## TASK OBJECTIVE
Retype, without alteration, each line from the line containing "(hy : perpTo v y ≠ 0) (h : orient3" to the final line of the records.

## TASK INPUT

/-!
# The angle budget of a tolerant hexagonal-antiprism shell on the sphere of directions

Topic `Literature/Geometry/DiscreteGeometry`.  Elementary spherical geometry behind the
exclusion of the hexagonal antiprism from the census of "gapped twelve-shells" (twelve unit
spheres around a central one with `2 %` tolerance, every sphere touching exactly four others):
if the normalised directions `A₀ … A₅`, `B₀ … B₅` of such a shell had the bond graph of the
hexagonal antiprism (rings `A`, `B`; `Bᵢ` bonded to `Aᵢ`, `Aᵢ₊₁`; bond cosines in
`[c₁, c₀] = [2201/4802, 2801/5202]`, ring diagonals `Xᵢ Xᵢ₊₂` of cosine `≤ 1233/5202`) and all
`36` corners of the twelve band triangles in `[arccos (81/200), arccos (1/4)]`, the area of the
sphere would be exceeded: **`no_config`**.  The proof is Gauss–Bonnet bookkeeping done entirely
with ANGLES (no measure theory):

* Part 1 — **turns as complex numbers.**  About a unit vector `v`, the turn from `x` to `y` is
  `pdot + i det` with `pdot = ⟪x, y⟫ − ⟪v, x⟫⟪v, y⟫ = ⟪perpTo v x, perpTo v y⟫` and
  `det = orient3 v x y`; `Z(x,y) Z(y,z) = ‖perpTo v y‖² Z(x,z)` (`turnZ_mul`, a polynomial
  identity), `|arg Z| = ∠(perpTo v x, perpTo v y)` with the sign of `det`, hence around a closed
  chain of directions the signed angles add up to `2πn` (`turnZ_cycle4`, `turnZ_cycle6`) — the
  planar "angles around a point" without choosing a frame.
* Part 2 — **the angles around a shell vertex**: four bonded directions with corners in
  `[Tm, TM]`, `π/3 < Tm ≤ TM < π/2`, and a large closing angle have one common orientation and
  closing angle `2π − T₁ − T₂ − T₃` (`vertex4`); six directions at an odd ring vertex
  (`vertex6`).
* Part 3 — cosine windows of bonds / far pairs for the normalised points; the **ear estimate**
  `ear_excess` (a triangle with legs in `[c₁, c₀]` has excess at least that of the isosceles
  triangle with legs `c₀` and the same apex angle — Euler's formula `1 − cos E = F` of
  `SphericalExcessEuler`, here `tan (E/2) = P sin C/(1 + P cos C)` is increasing in
  `P = tan (s/2) tan (s'/2)`); the **inner triangle** `inner_angle_bound` (spherical law of
  cosines).
* Part 4 — certified constants (`cos`/`arccos` brackets from `KissingAngleBounds`).
* Part 5 — **the ring budget** `ring_budget` (eighteen corners of a ring `≤ 9π − 3371/500`:
  three ears + the inscribed triangle, two boxes per apex cosine) and `no_config` (the twelve
  band triangles have excess `≥ 249/500` each by the corner principle
  `le_eulerF_of_corners₃`; `12π + 12 · 0.498 ≤ 18π − 2 · 6.742` is false).

Everything is PROVED; no definitions (local notations only), no named facts.  The consumer is
`Summits/AtomisticToContinuum/Crystallization/Theorems/…StubNoAntiprism.lean`, which feeds in the
coupled corner bounds of the original (non-normalised) points.

## References
* L. Euler, *De mensura angulorum solidorum*, Acta Acad. Petrop. 2 (1781) 31–54; I. Todhunter,
  J. G. Leathem, *Spherical Trigonometry* (1914), Arts. 47, 102–103 (law of cosines, the
  excess in terms of two sides and the included angle). [folklore]
* A. Van Oosterom, J. Strackee, IEEE Trans. Biomed. Eng. 30 (1983) 125–126 (the solid angle
  of a plane triangle, `tan (Ω/2)`). [folklore]
* T. C. Hales, arXiv:1209.6043 (2012), proof of Lemma 9 (angles around a node sum to `2π`;
  area bookkeeping on the contact fan). [`Hales2012`]
-/

noncomputable section

namespace Literature.Geometry.DiscreteGeometry

namespace AntiprismShell

open scoped RealInnerProductSpace
open InnerProductGeometry Real

local notation "E3" => EuclideanSpace ℝ (Fin 3)

/-! ### Part 1. Planar turns about a unit vector as complex numbers -/

/-- The planar dot product of `x, y` seen from `v`: `⟪x, y⟫ − ⟪v, x⟫⟪v, y⟫`
(`= ⟪perpTo v x, perpTo v y⟫` for a unit vector `v`). -/
local notation "pdot[" v "](" x ", " y ")" => (⟪x, y⟫ - ⟪v, x⟫ * ⟪v, y⟫ : ℝ)

/-- The turn from `x` to `y` about `v` as the complex number `pdot + i · det[v; x; y]`. -/
local notation "turnZ[" v "](" x ", " y ")" =>
  (Complex.mk (⟪x, y⟫ - ⟪v, x⟫ * ⟪v, y⟫) (orient3 v x y))

/-- A unit vector has `⟪v, v⟫ = 1`. [folklore] -/
private theorem inner_self_of_unit {v : E3} (hv : ‖v‖ = 1) : ⟪v, v⟫ = 1 := by
  rw [real_inner_self_eq_norm_sq, hv, one_pow]

/-- `pdot` is the inner product of the projections. [folklore] -/
private theorem pdot_eq_inner {v : E3} (hv : ‖v‖ = 1) (x y : E3) :
    pdot[v](x, y) = ⟪perpTo v x, perpTo v y⟫ := by
  rw [inner_perpTo_perpTo_of_norm_eq_one hv]

/-- `pdot[v](x, x) = ‖perpTo v x‖²`. [folklore] -/
private theorem pdot_self {v : E3} (hv : ‖v‖ = 1) (x : E3) : pdot[v](x, x) = ‖perpTo v x‖ ^ 2 := by
  rw [pdot_eq_inner hv, real_inner_self_eq_norm_sq]

/-- **Multiplicativity of turns**: `Z(x,y) · Z(y,z) = ‖p y‖² · Z(x,z)` (the complex numbers
`conj ζ_x ζ_y` of a planar frame). [folklore] -/
private theorem turnZ_mul {v : E3} (hv : ‖v‖ = 1) (x y z : E3) :
    turnZ[v](x, y) * turnZ[v](y, z) = (pdot[v](y, y) : ℂ) * turnZ[v](x, z) := by
  have h1 := inner_self_of_unit hv
  have hre : (⟪v, v⟫ * ⟪x, y⟫ - ⟪v, x⟫ * ⟪v, y⟫) * (⟪v, v⟫ * ⟪y, z⟫ - ⟪v, y⟫ * ⟪v, z⟫)
      - ⟪v, v⟫ * (orient3 v x y * orient3 v y z)
      = (⟪v, v⟫ * ⟪y, y⟫ - ⟪v, y⟫ * ⟪v, y⟫) * (⟪v, v⟫ * ⟪x, z⟫ - ⟪v, x⟫ * ⟪v, z⟫) := by
    simp only [inner_fin3, orient3]; ring
  have him : (⟪v, v⟫ * ⟪x, y⟫ - ⟪v, x⟫ * ⟪v, y⟫) * orient3 v y z
      + orient3 v x y * (⟪v, v⟫ * ⟪y, z⟫ - ⟪v, y⟫ * ⟪v, z⟫)
      = (⟪v, v⟫ * ⟪y, y⟫ - ⟪v, y⟫ * ⟪v, y⟫) * orient3 v x z := by
    simp only [inner_fin3, orient3]; ring
  rw [h1] at hre him
  simp only [one_mul] at hre him
  apply Complex.ext
  · simp only [Complex.mul_re, Complex.ofReal_re, Complex.ofReal_im, zero_mul,
      sub_zero]
    linarith [hre]
  · simp only [Complex.mul_im, Complex.ofReal_re, Complex.ofReal_im, zero_mul,
      add_zero]
    linarith [him]

/-- **Lagrange's identity** for the planar parts: `pdot(x,x) pdot(y,y) − pdot(x,y)² = det²`. [folklore] -/
private theorem pdot_lagrange {v : E3} (hv : ‖v‖ = 1) (x y : E3) :
    pdot[v](x, x) * pdot[v](y, y) - pdot[v](x, y) ^ 2 = orient3 v x y ^ 2 := by
  have h1 := inner_self_of_unit hv
  have key : (⟪v, v⟫ * ⟪x, x⟫ - ⟪v, x⟫ * ⟪v, x⟫) * (⟪v, v⟫ * ⟪y, y⟫ - ⟪v, y⟫ * ⟪v, y⟫)
      - (⟪v, v⟫ * ⟪x, y⟫ - ⟪v, x⟫ * ⟪v, y⟫) ^ 2 = ⟪v, v⟫ * orient3 v x y ^ 2 := by
    simp only [inner_fin3, orient3]; ring
  rw [h1] at key
  simp only [one_mul] at key
  simpa using key

/-- The modulus of a turn is the product of the two projection lengths. [folklore] -/
private theorem norm_turnZ {v : E3} (hv : ‖v‖ = 1) (x y : E3) :
    ‖turnZ[v](x, y)‖ = ‖perpTo v x‖ * ‖perpTo v y‖ := by
  have hsq : ‖turnZ[v](x, y)‖ ^ 2 = (‖perpTo v x‖ * ‖perpTo v y‖) ^ 2 := by
    rw [Complex.sq_norm, Complex.normSq_mk, mul_pow, ← pdot_self hv, ← pdot_self hv]
    have := pdot_lagrange hv x y
    nlinarith [this]
  exact (sq_eq_sq₀ (norm_nonneg _) (by positivity)).1 hsq

/-- A turn between directions with nonzero projections is a nonzero complex number. [folklore] -/
private theorem turnZ_ne_zero {v : E3} (hv : ‖v‖ = 1) {x y : E3} (hx : perpTo v x ≠ 0)
    (hy : perpTo v y ≠ 0) : turnZ[v](x, y) ≠ 0 := by
  rw [← norm_pos_iff, norm_turnZ hv]
  exact mul_pos (norm_pos_iff.2 hx) (norm_pos_iff.2 hy)

/-- **The argument of a turn is `±` the angle between the projections.** [folklore] -/
private theorem abs_arg_turnZ {v : E3} (hv : ‖v‖ = 1) {x y : E3} (hx : perpTo v x ≠ 0)
    (hy : perpTo v y ≠ 0) :
    |(turnZ[v](x, y)).arg| = angle (perpTo v x) (perpTo v y) := by
  have hz := turnZ_ne_zero hv hx hy
  rw [← Real.arccos_cos (abs_nonneg _) (Complex.abs_arg_le_pi _), Real.cos_abs,
    Complex.cos_arg hz, norm_turnZ hv, angle, ← pdot_eq_inner hv]

/-- A positively oriented turn has argument `+angle`. [folklore] -/
private theorem arg_turnZ_of_pos {v : E3} (hv : ‖v‖ = 1) {x y : E3} (hx : perpTo v x ≠ 0)
    (hy : perpTo v y ≠ 0) (h : 0 < orient3 v x y) :
    (turnZ[v](x, y)).arg = angle (perpTo v x) (perpTo v y) := by
  rw [← abs_arg_turnZ hv hx hy, abs_of_nonneg]
  exact Complex.arg_nonneg_iff.2 h.le

/-- A negatively oriented turn has argument `−angle`. [folklore] -/
private theorem arg_turnZ_of_neg {v : E3} (hv : ‖v‖ = 1) {x y : E3} (hx : perpTo v x ≠ 0)
    (hy : perpTo v y ≠ 0) (h : orient3 v x y < 0) :
    (turnZ[v](x, y)).arg = -angle (perpTo v x) (perpTo v y) := by
  rw [← abs_arg_turnZ hv hx hy, abs_of_neg, neg_neg]
  exact Complex.arg_neg_iff.2 h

## RESPONSE TO THE TASK
    (hy : perpTo v y ≠ 0) (h : orient3 v x y < 0) :
    (turnZ[v](x, y)).arg = -angle (perpTo v x) (perpTo v y) := by
  rw [← abs_arg_turnZ hv hx hy, abs_of_neg, neg_neg]
  exact Complex.arg_neg_iff.2 h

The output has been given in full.